False-eye seahorse
- Conservation status: Least Concern (IUCN 3.1)

Scientific classification
- Kingdom: Animalia
- Phylum: Chordata
- Class: Actinopterygii
- Order: Syngnathiformes
- Family: Syngnathidae
- Genus: Hippocampus
- Species: H. planifrons
- Binomial name: Hippocampus planifrons Peters, 1877
- Synonyms: Hippocampus biocellatus Kuiter, 2001;

= Hippocampus planifrons =

- Authority: Peters, 1877
- Conservation status: LC

Species of fish

The false-eye seahorse, or flatface seahorse (Hippocampus planifrons) is a species of marine fish of the family Syngnathidae. It is endemic to Australia, from Shark Bay to Broome, where it is found in intertidal rockpools, shallow algae and weedy or rubble reef habitats. It is expected to feed on harpacticoid, calanoid, and cyclopoid copepods, caridean and gammaridean shrimps, and mysids, similar to other seahorses.
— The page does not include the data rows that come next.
/-- **(6.27): the sum over `q` after the restriction and the expansion of the square.**  For a finite
set `Q` of moduli `q ≥ 1` with `h_i q < p₀` (`p₀ > x` prime, `(m p₀ − 1, P_y) = 1`, `m ≥ 1`):
`Σ_{q ∈ Q} (Σ_{d,e} λ_{d,e})²|_{n = p₀ − h_i q} = Σ_{d,d',e,e' ∈ rbox} λ_{d,e} λ_{d',e'} ·
#{q ∈ Q : [d_ℓ,d'_ℓ] ∣ (p₀ − h_i q) + h_ℓ q, [e_ℓ,e'_ℓ] ∣ m((p₀ − h_i q) + h_ℓ q) − 1 ∀ ℓ}`.
[cite: Maynard2016LargeGaps, Lemma 7 (proof, display (6.27))] -/
theorem sum_divSum_sub_sq_eq_sum_rbox {k J : ℕ} {c : Fin J → ℝ} {Fd : Fin k → Fin J → ℝ → ℝ}
    {G : ℝ → ℝ} (hD : IsSieveData k J c Fd G) {ε : ℝ} {x : ℕ} (hx1 : 1 ≤ x)
    (hlogx : 0 < Real.log x) (hlogy : 0 < Real.log (y ε x)) (hyx : y ε x ≤ x) {m p₀ : ℕ}
    (hm : 1 ≤ m) (hp₀ : p₀.Prime) (hxp : x < p₀)
    (hcop : Nat.Coprime (m * p₀ - 1) (primorial ⌊y ε x⌋₊)) {i : Fin k} (Q : Finset ℕ)
    (hQ : ∀ q ∈ Q, 0 < q ∧ hTuple k x i * q < p₀) :
    ∑ q ∈ Q, divSum c Fd G ε x m q (p₀ - hTuple k x i * q) ^ 2 =
      ∑ d ∈ rbox k x i, ∑ d' ∈ rbox k x i, ∑ e ∈ rbox k x i, ∑ e' ∈ rbox k x i,
        lam c Fd G ε x d e * lam c Fd G ε x d' e' *
          (((Q.filter (fun q => ∀ j ∈ (Finset.univ : Finset (Fin k)),
              Nat.lcm (d j) (d' j) ∣ p₀ - hTuple k x i * q + hTuple k x j * q ∧
                Nat.lcm (e j) (e' j) ∣ m * (p₀ - hTuple k x i * q + hTuple k x j * q) - 1)).card :
            ℕ) : ℝ) := by
  classical
  have hstep : ∀ q ∈ Q, divSum c Fd G ε x m q (p₀ - hTuple k x i * q) ^ 2 =
      ∑ d ∈ rbox k x i, ∑ d' ∈ rbox k x i, ∑ e ∈ rbox k x i, ∑ e' ∈ rbox k x i,
        (if (∀ ℓ, d ℓ ∣ p₀ - hTuple k x i * q + hTuple k x ℓ * q) ∧
            (∀ ℓ, e ℓ ∣ m * (p₀ - hTuple k x i * q + hTuple k x ℓ * q) - 1)
          then lam c Fd G ε x d e else 0) *
        (if (∀ ℓ, d' ℓ ∣ p₀ - hTuple k x i * q + hTuple k x ℓ * q) ∧
            (∀ ℓ, e' ℓ ∣ m * (p₀ - hTuple k x i * q + hTuple k x ℓ * q) - 1)
          then lam c Fd G ε x d' e' else 0) := by
    intro q hq
    rw [divSum_sub_eq_sum_rbox hD hx1 hlogx hlogy hyx hm (hQ q hq).1 hp₀ hxp hcop (hQ q hq).2, sq,
      Finset.sum_mul_sum]
    refine Finset.sum_congr rfl fun d _ => Finset.sum_congr rfl fun d' _ => ?_
    rw [Finset.sum_mul_sum]
  rw [Finset.sum_congr rfl hstep, Finset.sum_comm]
  refine Finset.sum_congr rfl fun d _ => ?_
  rw [Finset.sum_comm]
  refine Finset.sum_congr rfl fun d' _ => ?_
  rw [Finset.sum_comm]
  refine Finset.sum_congr rfl fun e _ => ?_
  rw [Finset.sum_comm]
  refine Finset.sum_congr rfl fun e' _ => ?_
  have hterm : ∀ q ∈ Q,
      (if (∀ ℓ, d ℓ ∣ p₀ - hTuple k x i * q + hTuple k x ℓ * q) ∧
          (∀ ℓ, e ℓ ∣ m * (p₀ - hTuple k x i * q + hTuple k x ℓ * q) - 1)
          then lam c Fd G ε x d e else 0) *
        (if (∀ ℓ, d' ℓ ∣ p₀ - hTuple k x i * q + hTuple k x ℓ * q) ∧
            (∀ ℓ, e' ℓ ∣ m * (p₀ - hTuple k x i * q + hTuple k x ℓ * q) - 1)
          then lam c Fd G ε x d' e' else 0) =
      if (∀ j ∈ (Finset.univ : Finset (Fin k)),
          Nat.lcm (d j) (d' j) ∣ p₀ - hTuple k x i * q + hTuple k x j * q ∧
            Nat.lcm (e j) (e' j) ∣ m * (p₀ - hTuple k x i * q + hTuple k x j * q) - 1)
        then lam c Fd G ε x d e * lam c Fd G ε x d' e' else 0 := by
    intro q _
    have hiff : ((∀ ℓ, d ℓ ∣ p₀ - hTuple k x i * q + hTuple k x ℓ * q) ∧
        (∀ ℓ, e ℓ ∣ m * (p₀ - hTuple k x i * q + hTuple k x ℓ * q) - 1)) ∧
        ((∀ ℓ, d' ℓ ∣ p₀ - hTuple k x i * q + hTuple k x ℓ * q) ∧
        (∀ ℓ, e' ℓ ∣ m * (p₀ - hTuple k x i * q + hTuple k x ℓ * q) - 1)) ↔
        (∀ j ∈ (Finset.univ : Finset (Fin k)),
          Nat.lcm (d j) (d' j) ∣ p₀ - hTuple k x i * q + hTuple k x j * q ∧
            Nat.lcm (e j) (e' j) ∣ m * (p₀ - hTuple k x i * q + hTuple k x j * q) - 1) := by
      simp only [Finset.mem_univ, true_implies, Nat.lcm_dvd_iff]
      exact ⟨fun h j => ⟨⟨h.1.1 j, h.2.1 j⟩, ⟨h.1.2 j, h.2.2 j⟩⟩,
        fun h => ⟨⟨fun j => (h j).1.1, fun j => (h j).2.1⟩, ⟨fun j => (h j).1.2, fun j => (h j).2.2⟩⟩⟩
    by_cases h1 : (∀ ℓ, d ℓ ∣ p₀ - hTuple k x i * q + hTuple k x ℓ * q) ∧
        (∀ ℓ, e ℓ ∣ m * (p₀ - hTuple k x i * q + hTuple k x ℓ * q) - 1)
    · by_cases h2 : (∀ ℓ, d' ℓ ∣ p₀ - hTuple k x i * q + hTuple k x ℓ * q) ∧
          (∀ ℓ, e' ℓ ∣ m * (p₀ - hTuple k x i * q + hTuple k x ℓ * q) - 1)
      · rw [if_pos h1, if_pos h2, if_pos (hiff.1 ⟨h1, h2⟩)]
      · rw [if_pos h1, if_neg h2, if_neg (fun h => h2 (hiff.2 h).2), mul_zero]
    · rw [if_neg h1, zero_mul, if_neg (fun h => h1 (hiff.2 h).1)]
  rw [Finset.sum_congr rfl hterm, ← Finset.sum_filter, Finset.sum_const, nsmul_eq_mul, mul_comm]
/-- Bookkeeping lemma (ours). [cite: AbramovichTemkinWlodarczyk2024, §5.2 (pp. 1576–1577)] -/
theorem killed_succ_iff {b : ι → σ → K} {k : ℕ} {f : MvPolynomial σ K} :
    Killed b (k + 1) f ↔ ∀ i, Killed b k (dirD (b i) f) := by
  refine ⟨fun h i => h.dirD i, fun h l hl => ?_⟩
  obtain _ | ⟨i, l⟩ := l
  · exact absurd hl (by simp)
  · rw [iterD_cons]; exact h i l (by simpa using hl)

/-- A form of degree `n` is killed by any `n + 1` directional derivatives (ours).
[cite: AbramovichTemkinWlodarczyk2024, §5.2 (pp. 1576–1577)] -/
theorem killed_of_isHomogeneous (b : ι → σ → K) {n : ℕ} {f : MvPolynomial σ K} (hf : f.IsHomogeneous n) :
    Killed b (n + 1) f := by
  induction n generalizing f with
  | zero =>
    rw [killed_succ_iff]; intro i
    rw [← totalDegree_zero_iff_isHomogeneous, totalDegree_eq_zero_iff_eq_C] at hf
    rw [hf, dirD_C]; exact killed_zero b 0
  | succ n ih =>
    rw [killed_succ_iff]; intro i
    exact ih (by simpa using isHomogeneous_dirD (b i) hf)

/-- **Leibniz bookkeeping** (ours): if `a+1` derivatives kill `u` and `c+1` kill `v`, then `a+c+1` kill `u·v`
(in `D^{a+c+1}(uv)` every term puts `≥ a+1` derivatives on `u` or `≥ c+1` on `v`).
[cite: AbramovichTemkinWlodarczyk2024, §5.2 (pp. 1576–1577)] -/
theorem Killed.mul_of_add_eq (b : ι → σ → K) (n : ℕ) : ∀ {a c : ℕ}, a + c = n → ∀ {u v : MvPolynomial σ K},
    Killed b (a + 1) u → Killed b (c + 1) v → Killed b (n + 1) (u * v) := by
  induction n with
  | zero =>
    intro a c hac u v hu hv
    obtain ⟨rfl, rfl⟩ : a = 0 ∧ c = 0 := ⟨by omega, by omega⟩
    rw [killed_succ_iff]; intro i
    rw [dirD_mul, killed_zero_iff.mp (hu.dirD i), killed_zero_iff.mp (hv.dirD i), zero_mul, mul_zero, add_zero]
    exact killed_zero b 0
  | succ n ih =>
    intro a c hac u v hu hv
    rw [killed_succ_iff]; intro i
    rw [dirD_mul]
    refine Killed.add ?_ ?_
    · rcases a with _ | a
      · rw [killed_zero_iff.mp (hu.dirD i), zero_mul]; exact killed_zero b _
      · exact ih (by omega) (hu.dirD i) hv
    · rcases c with _ | c
      · rw [killed_zero_iff.mp (hv.dirD i), mul_zero]; exact killed_zero b _
      · exact ih (by omega) hu (hv.dirD i)

/-- Bookkeeping lemma (ours). [cite: AbramovichTemkinWlodarczyk2024, §5.2 (pp. 1576–1577)] -/
theorem Killed.mul {b : ι → σ → K} {a c : ℕ} {u v : MvPolynomial σ K} (hu : Killed b (a + 1) u)
    (hv : Killed b (c + 1) v) : Killed b (a + c + 1) (u * v) :=
  Killed.mul_of_add_eq b (a + c) rfl hu hv

end DirD

section Span

variable {K : Type*} [CommRing K] {σ : Type*} [Fintype σ] {ι : Type*} [Fintype ι]

/-- Euler step (ours): `F` a form of degree `n`, `n` a unit; if every `(D_{b^i} F)(y) = 0` at `y = Σ_i t_i b^i` then
`F(y) = 0` (`n·F(y) = Σ_x y_x (∂_x F)(y) = Σ_i t_i (D_{b^i}F)(y)`). [cite: AbramovichTemkinWlodarczyk2024, §5.2 (pp. 1576–1577)] -/
theorem aeval_eq_zero_of_aeval_dirD_eq_zero {F : MvPolynomial σ K} {n : ℕ} (hF : F.IsHomogeneous n)
    (hn : IsUnit (n : K)) {A : Type*} [CommRing A] [Algebra K A] (b : ι → σ → K) (t : ι → A)
    (hD : ∀ i, aeval (fun x => ∑ j, t j * algebraMap K A (b j x)) (dirD (b i) F) = 0) :
    aeval (fun x => ∑ j, t j * algebraMap K A (b j x)) F = 0 := by
  set y : σ → A := fun x => ∑ j, t j * algebraMap K A (b j x) with hy
  have euler := congrArg (aeval y) hF.sum_X_mul_pderiv
  rw [map_sum, map_nsmul] at euler
  simp_rw [map_mul, aeval_X] at euler
  have h1 : ∀ i, t i * aeval y (dirD (b i) F) = ∑ x, t i * algebraMap K A (b i x) * aeval y (pderiv x F) := by
    intro i
    simp only [dirD, map_sum, Finset.mul_sum]
    refine Finset.sum_congr rfl fun x _ => ?_
    rw [map_smul, Algebra.smul_def, mul_assoc]
  have hzero : ∑ x, y x * aeval y (pderiv x F) = 0 :=
    calc ∑ x, y x * aeval y (pderiv x F)
        = ∑ x, ∑ i, t i * algebraMap K A (b i x) * aeval y (pderiv x F) :=
          Finset.sum_congr rfl fun x _ => Finset.sum_mul _ _ _
      _ = ∑ i, ∑ x, t i * algebraMap K A (b i x) * aeval y (pderiv x F) := Finset.sum_comm
      _ = ∑ i, t i * aeval y (dirD (b i) F) := Finset.sum_congr rfl fun i _ => (h1 i).symm
      _ = 0 := Finset.sum_eq_zero fun i _ => by rw [hD i, mul_zero]
  rw [hzero] at euler
  have key : (n : K) • aeval y F = 0 := by rw [Nat.cast_smul_eq_nsmul]; exact euler.symm
  obtain ⟨u, hu⟩ := hn
  calc aeval y F = ((↑u⁻¹ : K) * (n : K)) • aeval y F := by rw [← hu, Units.inv_mul, one_smul]
    _ = (↑u⁻¹ : K) • ((n : K) • aeval y F) := mul_smul _ _ _
    _ = 0 := by rw [key, smul_zero]

/-- **P0 — vanishing on the span** (ours).  `F` a form of degree `d` with `d!` a unit of `K`; if all `d`-fold polars of
`F` at the vectors `b^i` vanish (`Killed b d F`), then `F(Σ_i t_i b^i) = 0` for all `t_i` in any commutative `K`-algebra
(in particular in `K[t_ι]`).  Induction on `d` by the Euler step. [cite: AbramovichTemkinWlodarczyk2024, §5.2 (pp. 1576–1577)] -/
theorem aeval_eq_zero_of_killed (b : ι → σ → K) : ∀ (d : ℕ) {F : MvPolynomial σ K}, F.IsHomogeneous d →
    Killed b d F → IsUnit ((Nat.factorial d : ℕ) : K) → ∀ {A : Type*} [CommRing A] [Algebra K A] (t : ι → A),
    aeval (fun x => ∑ j, t j * algebraMap K A (b j x)) F = 0 := by
  intro d
  induction d with
  | zero => intro F _ hK _ A _ _ t; rw [killed_zero_iff.mp hK, map_zero]
  | succ d ih =>
    intro F hF hK hunit A _ _ t
    rw [Nat.factorial_succ, Nat.cast_mul, IsUnit.mul_iff] at hunit
    exact aeval_eq_zero_of_aeval_dirD_eq_zero hF hunit.1 b t fun i =>
      ih (by simpa using isHomogeneous_dirD (b i) hF) (hK.dirD i) hunit.2 t

omit [Fintype ι] in
/-- **T19 / LEMMA Λ₅ core, part 1** (ours).  `P_m` (`m ∈ s`) with all triple `b`-polars zero, and for every `i` a
relation `D_{b^i} F = Σ_{m ∈ s} (g_{m,i}·P_m + γ_{m,i}·D_{b^i} P_m)` with `g_{m,i}` a linear and `γ_{m,i}` a quadratic form.
Then every 5-fold `b`-polar of `F` vanishes. [cite: AbramovichTemkinWlodarczyk2024, §5.2 (pp. 1576–1577)] -/
theorem killed_five_of_polar_relations (b : ι → σ → K) {F : MvPolynomial σ K} {μ : Type*} (s : Finset μ)
    (P : μ → MvPolynomial σ K) (g γ : μ → ι → MvPolynomial σ K) (hP : ∀ m ∈ s, Killed b 3 (P m))
    (hg : ∀ m ∈ s, ∀ i, (g m i).IsHomogeneous 1) (hγ : ∀ m ∈ s, ∀ i, (γ m i).IsHomogeneous 2)
    (hF : ∀ i, dirD (b i) F = ∑ m ∈ s, (g m i * P m + γ m i * dirD (b i) (P m))) : Killed b 5 F := by
  rw [killed_succ_iff]; intro i
  rw [hF i]
  refine Killed.sum s fun m hm => Killed.add ?_ ?_
  · exact (killed_of_isHomogeneous b (hg m hm i)).mul (hP m hm)
  · exact (killed_of_isHomogeneous b (hγ m hm i)).mul ((hP m hm).dirD i)

/-- **T19 / LEMMA Λ₅ core, part 2 — POLARISATION LEMMA** (ours).  Under the hypotheses of
`killed_five_of_polar_relations`, if `F` is a quintic form and `5! = 120` is a unit of `K` (a field of characteristic
`0` or `≥ 7`), then `F(Σ_i t_i b^i) = 0` for all `t_i` in any commutative `K`-algebra — e.g. `t_i = ` the variables of
`K[t_ι]`. [cite: AbramovichTemkinWlodarczyk2024, §5.2 (pp. 1576–1577)] -/
theorem aeval_eq_zero_of_polar_relations (b : ι → σ → K) {F : MvPolynomial σ K} (hF5 : F.IsHomogeneous 5)
    (h120 : IsUnit ((120 : ℕ) : K)) {μ : Type*} (s : Finset μ) (P : μ → MvPolynomial σ K)
    (g γ : μ → ι → MvPolynomial σ K) (hP : ∀ m ∈ s, Killed b 3 (P m)) (hg : ∀ m ∈ s, ∀ i, (g m i).IsHomogeneous 1)
    (hγ : ∀ m ∈ s, ∀ i, (γ m i).IsHomogeneous 2)
    (hF : ∀ i, dirD (b i) F = ∑ m ∈ s, (g m i * P m + γ m i * dirD (b i) (P m))) {A : Type*} [CommRing A]
    [Algebra K A] (t : ι → A) : aeval (fun x => ∑ j, t j * algebraMap K A (b j x)) F = 0 :=
  aeval_eq_zero_of_killed b 5 hF5 (killed_five_of_polar_relations b s P g γ hP hg hγ hF) h120 t

/-- The same in the polynomial ring `K[t_ι]`: `F(Σ_i t_i b^i) = 0` as a polynomial in the `t_i` (ours).
[cite: AbramovichTemkinWlodarczyk2024, §5.2 (pp. 1576–1577)] -/
theorem aeval_linearForms_eq_zero_of_polar_relations (b : ι → σ → K) {F : MvPolynomial σ K}
    (hF5 : F.IsHomogeneous 5) (h120 : IsUnit ((120 : ℕ) : K)) {μ : Type*} (s : Finset μ) (P : μ → MvPolynomial σ K)
    (g γ : μ → ι → MvPolynomial σ K) (hP : ∀ m ∈ s, Killed b 3 (P m)) (hg : ∀ m ∈ s, ∀ i, (g m i).IsHomogeneous 1)
    (hγ : ∀ m ∈ s, ∀ i, (γ m i).IsHomogeneous 2)
    (hF : ∀ i, dirD (b i) F = ∑ m ∈ s, (g m i * P m + γ m i * dirD (b i) (P m))) :
    aeval (fun x => ∑ j, (X j : MvPolynomial ι K) * C (b j x)) F = 0 := by
  simpa only [MvPolynomial.algebraMap_eq] using
    aeval_eq_zero_of_polar_relations b hF5 h120 s P g γ hP hg hγ hF (A := MvPolynomial ι K) X

/-- For the record (ours): a CUBIC with all triple `b`-polars zero vanishes on the span when `6` is a unit — one direction of
the engine's "(i) ⟺ `P_m(Σ t_i b^i) = 0`". [cite: AbramovichTemkinWlodarczyk2024, §5.2 (pp. 1576–1577)] -/
theorem aeval_eq_zero_of_killed_three (b : ι → σ → K) {P : MvPolynomial σ K} (hP3 : P.IsHomogeneous 3)
    (h6 : IsUnit ((6 : ℕ) : K)) (hP : Killed b 3 P) {A : Type*} [CommRing A] [Algebra K A] (t : ι → A) :
    aeval (fun x => ∑ j, t j * algebraMap K A (b j x)) P = 0 :=
  aeval_eq_zero_of_killed b 3 hP3 hP h6 t

end Span


section Converse

variable {K : Type*} [CommRing K] {σ : Type*} [Fintype σ] {ι : Type*} [Fintype ι]

omit [Fintype σ] in
/-- The generic point of the span: `y_x = Σ_j t_j b^j_x ∈ K[t_ι]` (ours). [cite: AbramovichTemkinWlodarczyk2024, §5.2 (pp. 1576–1577)] -/
noncomputable def genericSpan (b : ι → σ → K) (x : σ) : MvPolynomial ι K := ∑ j, X j * C (b j x)

omit [Fintype σ] in
/-- Bookkeeping lemma (ours). [cite: AbramovichTemkinWlodarczyk2024, §5.2 (pp. 1576–1577)] -/
theorem pderiv_genericSpan [DecidableEq ι] (b : ι → σ → K) (i : ι) (x : σ) :
    pderiv i (genericSpan b x) = C (b i x) := by
  simp only [genericSpan, map_sum, pderiv_mul, pderiv_C, mul_zero, add_zero, pderiv_X]
  rw [Finset.sum_eq_single i (fun j _ hj => by rw [Pi.single_eq_of_ne hj, zero_mul]) (fun h => absurd (Finset.mem_univ i) h),
    Pi.single_eq_same, one_mul]

/-- **Chain rule along the generic span** (ours): `∂_{t_i} F(Σ_j t_j b^j) = (D_{b^i} F)(Σ_j t_j b^j)` in `K[t_ι]`.
[cite: AbramovichTemkinWlodarczyk2024, §5.2 (pp. 1576–1577)] -/
theorem pderiv_aeval_genericSpan [DecidableEq ι] (b : ι → σ → K) (i : ι) (F : MvPolynomial σ K) :
    pderiv i (aeval (genericSpan b) F) = aeval (genericSpan b) (dirD (b i) F) := by
  classical
  induction F using MvPolynomial.induction_on with
  | C a => rw [aeval_C, MvPolynomial.algebraMap_eq, pderiv_C, dirD_C, map_zero]
  | add p q hp hq => rw [map_add, map_add, hp, hq, dirD_add, map_add]
  | mul_X p x hp =>
    have hDX : dirD (b i) (X x : MvPolynomial σ K) = C (b i x) := by
      simp only [dirD, pderiv_X]
      rw [Finset.sum_eq_single x (fun x' _ hx' => by rw [Pi.single_eq_of_ne' hx', smul_zero])
        (fun h => absurd (Finset.mem_univ x) h), Pi.single_eq_same, smul_eq_C_mul, mul_one]
    rw [map_mul, aeval_X, pderiv_mul, hp, pderiv_genericSpan, dirD_mul, map_add, map_mul, map_mul, aeval_X, hDX, aeval_C,
      MvPolynomial.algebraMap_eq]

omit [Fintype ι] in
/-- Bookkeeping lemma (ours): iterated derivatives lower the degree by the length of the list.
[cite: AbramovichTemkinWlodarczyk2024, §5.2 (pp. 1576–1577)] -/
theorem isHomogeneous_iterD (b : ι → σ → K) (l : List ι) {F : MvPolynomial σ K} {n : ℕ} (hF : F.IsHomogeneous n) :
    (iterD b l F).IsHomogeneous (n - l.length) := by
  induction l generalizing F n with
  | nil => simpa using hF
  | cons i l ih =>
    rw [iterD_cons, List.length_cons]
    have h := ih (isHomogeneous_dirD (b i) hF)
    rwa [Nat.sub_sub, Nat.add_comm] at h

/-- (ours) If `F(Σ_j t_j b^j) = 0` in `K[t_ι]`, then so does every iterated derivative: `(D_{b^{i₁}}⋯D_{b^{i_k}}F)(Σ_j t_j b^j) = 0`.
[cite: AbramovichTemkinWlodarczyk2024, §5.2 (pp. 1576–1577)] -/
theorem aeval_genericSpan_iterD_eq_zero (b : ι → σ → K) (l : List ι) {F : MvPolynomial σ K}
    (h : aeval (genericSpan b) F = 0) : aeval (genericSpan b) (iterD b l F) = 0 := by
  classical
  induction l generalizing F with
  | nil => simpa using h
  | cons i l ih =>
    rw [iterD_cons]
    exact ih (by rw [← pderiv_aeval_genericSpan, h, map_zero])

/-- **Converse of P0, no unit hypothesis** (ours): a form of degree `d` that vanishes on the GENERIC span — `F(Σ_j t_j b^j) = 0` in the
polynomial ring `K[t_ι]` — has all its `d`-fold `b`-polars zero: `Killed b d F`.  (Chain rule `d` times; a `d`-fold derivative of a degree-`d`
form is a constant, and a constant vanishing in `K[t]` is zero.) [cite: AbramovichTemkinWlodarczyk2024, §5.2 (pp. 1576–1577)] -/
theorem killed_of_aeval_genericSpan_eq_zero (b : ι → σ → K) {F : MvPolynomial σ K} {d : ℕ} (hF : F.IsHomogeneous d)
    (h : aeval (genericSpan b) F = 0) : Killed b d F := by
  intro l hl
  have h0 : (iterD b l F).IsHomogeneous 0 := by simpa [hl] using isHomogeneous_iterD b l hF
  rw [← totalDegree_zero_iff_isHomogeneous, totalDegree_eq_zero_iff_eq_C] at h0
  have h1 := aeval_genericSpan_iterD_eq_zero b l h
  rw [h0, aeval_C, MvPolynomial.algebraMap_eq, C_eq_zero] at h1
  rw [h0, h1, map_zero]

omit [Fintype σ] in
/-- The generic span in the shape used by `aeval_linearForms_eq_zero_of_polar_relations` (ours).
[cite: AbramovichTemkinWlodarczyk2024, §5.2 (pp. 1576–1577)] -/
theorem genericSpan_eq (b : ι → σ → K) : genericSpan b = fun x => ∑ j, (X j : MvPolynomial ι K) * C (b j x) := rfl
/-!
# «NO EULER COLLAPSE FROM AN ENERGY-QUIESCENT PAST» in Seregin's power-gauged class
# (crux `EulerZoomLiouville.PowerGaugeEulerLiouville` = stmt-NavierStokesRegularity-19832, lead's line `birth`)

Route `EulerZoomLiouville` (NavierStokesRegularity).  The crux E: an ancient suitable weak Euler flow on
`(−∞,0) × ℝ³` in Seregin's power-gauged class `a^{2ρ} A(a) + a^ρ E(a) + a^{2ρ} D(a) ≤ c` (all `a > 0`)
vanishes — OPEN on `0 < ρ ≤ 1/2` (⊇ the Chae–Shvydkoy window for self-similar Euler collapse).  Line `birth`:
`stub_largeRho` (landed) → `stub_backwardVanishing` (landed) → `stub_noCollapseFromZero` (OPEN core,
crux-sized).  This file is an IN-WINDOW STRATUM of the open core, the a.e.-robust softening of the landed rung
«no Euler collapse from rest» (`powerGaugeEulerLiouville_fromRest`, `2/5 < ρ`):

* `ae_eq_zero_of_gauge_of_windowFlux_of_energyVanishing` — **class member (any `ρ`) + finite WINDOW flux
  `(|u|³+2|p||u|)/max(1,|x|) ∈ L¹((a,b) × ℝ³)` (`a < b < 0`) + ENERGY-QUIESCENT PAST (for every `ε > 0` and
  every `N`, the set of times `s < −N` with TOTAL energy `∫_{ℝ³} |u(s)|² ≤ ε` has positive measure) ⇒
  `u = 0` a.e.**  Mechanism: sliced local energy inequality from a.e. start `s₀` (tree
  `SuitableRestart.ae_energy_le_of_start_Ioo`, `ν = 0`) against the cut-offs `φ_R`:
  `e_R(t) ≤ e_R(s₀) + 2C ∫_{(s₀,t)×{|x|≥R}} (|u|³+2|p||u|)/max(1,|x|)`; now `e_R(s₀) ≤ ∫_{ℝ³}|u(s₀)|² ≤ ε`
  for the quiescent start times, and the far-window flux `→ 0` as `R → ∞` for FIXED `s₀ < t` (no backward flux
  CAPACITY is needed — compare `…Flux.lean`, which fixes the ball and integrates the flux over the whole past).
* `powerGaugeEulerLiouville_of_energyVanishing` — **the crux VERBATIM plus the one hypothesis of an
  energy-quiescent past, unconditional for `2/5 < ρ`** (window flux from `windowFlux_integrableOn_of_gauge`).
  «From rest» (`u(t,·) = 0` for `t < −T`) is the special case `ε`-sets `= (−∞,−T)`.
* ENDPOINT `ρ = 1/2` (energy-conserving scaling): every member is finite-energy (`…EnergyVanishingTools.lean`),
  so the stratum becomes the dichotomy of `…EnergyVanishingEndpoint.lean`: a nontrivial endpoint member
  carries its energy from `t = −∞`.

WHAT THIS IS NOT: not NS regularity, not the open core `stub_noCollapseFromZero` (which allows members whose
energy is present at `t = −∞`, e.g. the in-window self-similar/DSS profiles if they exist); a kernel-checked
in-window stratum `--supports` stmt-19832. [folklore]
-/

noncomputable section

set_option linter.dupNamespace false

open MeasureTheory Set Filter Topology Metric Function TopologicalSpace
open scoped ENNReal NNReal InnerProductSpace RealInnerProductSpace Laplacian

namespace Summit.NavierStokesRegularity.NavierStokesRegularity.Theorems.PowerGaugeEulerLiouville

open Literature.Analysis Literature.Analysis.FunctionSpaces Literature.Analysis.FluidPDE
This species is ovoviviparous, with males brooding eggs in a brood pouch before giving birth to live young.

==Identifying features==

H. planifrons is usually around 7 cm long, but can grow to 12 cm. It is characterized by a relatively small head, short and upturned snout, slender trunk, slightly raised coronet, and spines. Female colouration in life is overall greenish brown with dark blotching over the back of the trunk and tail.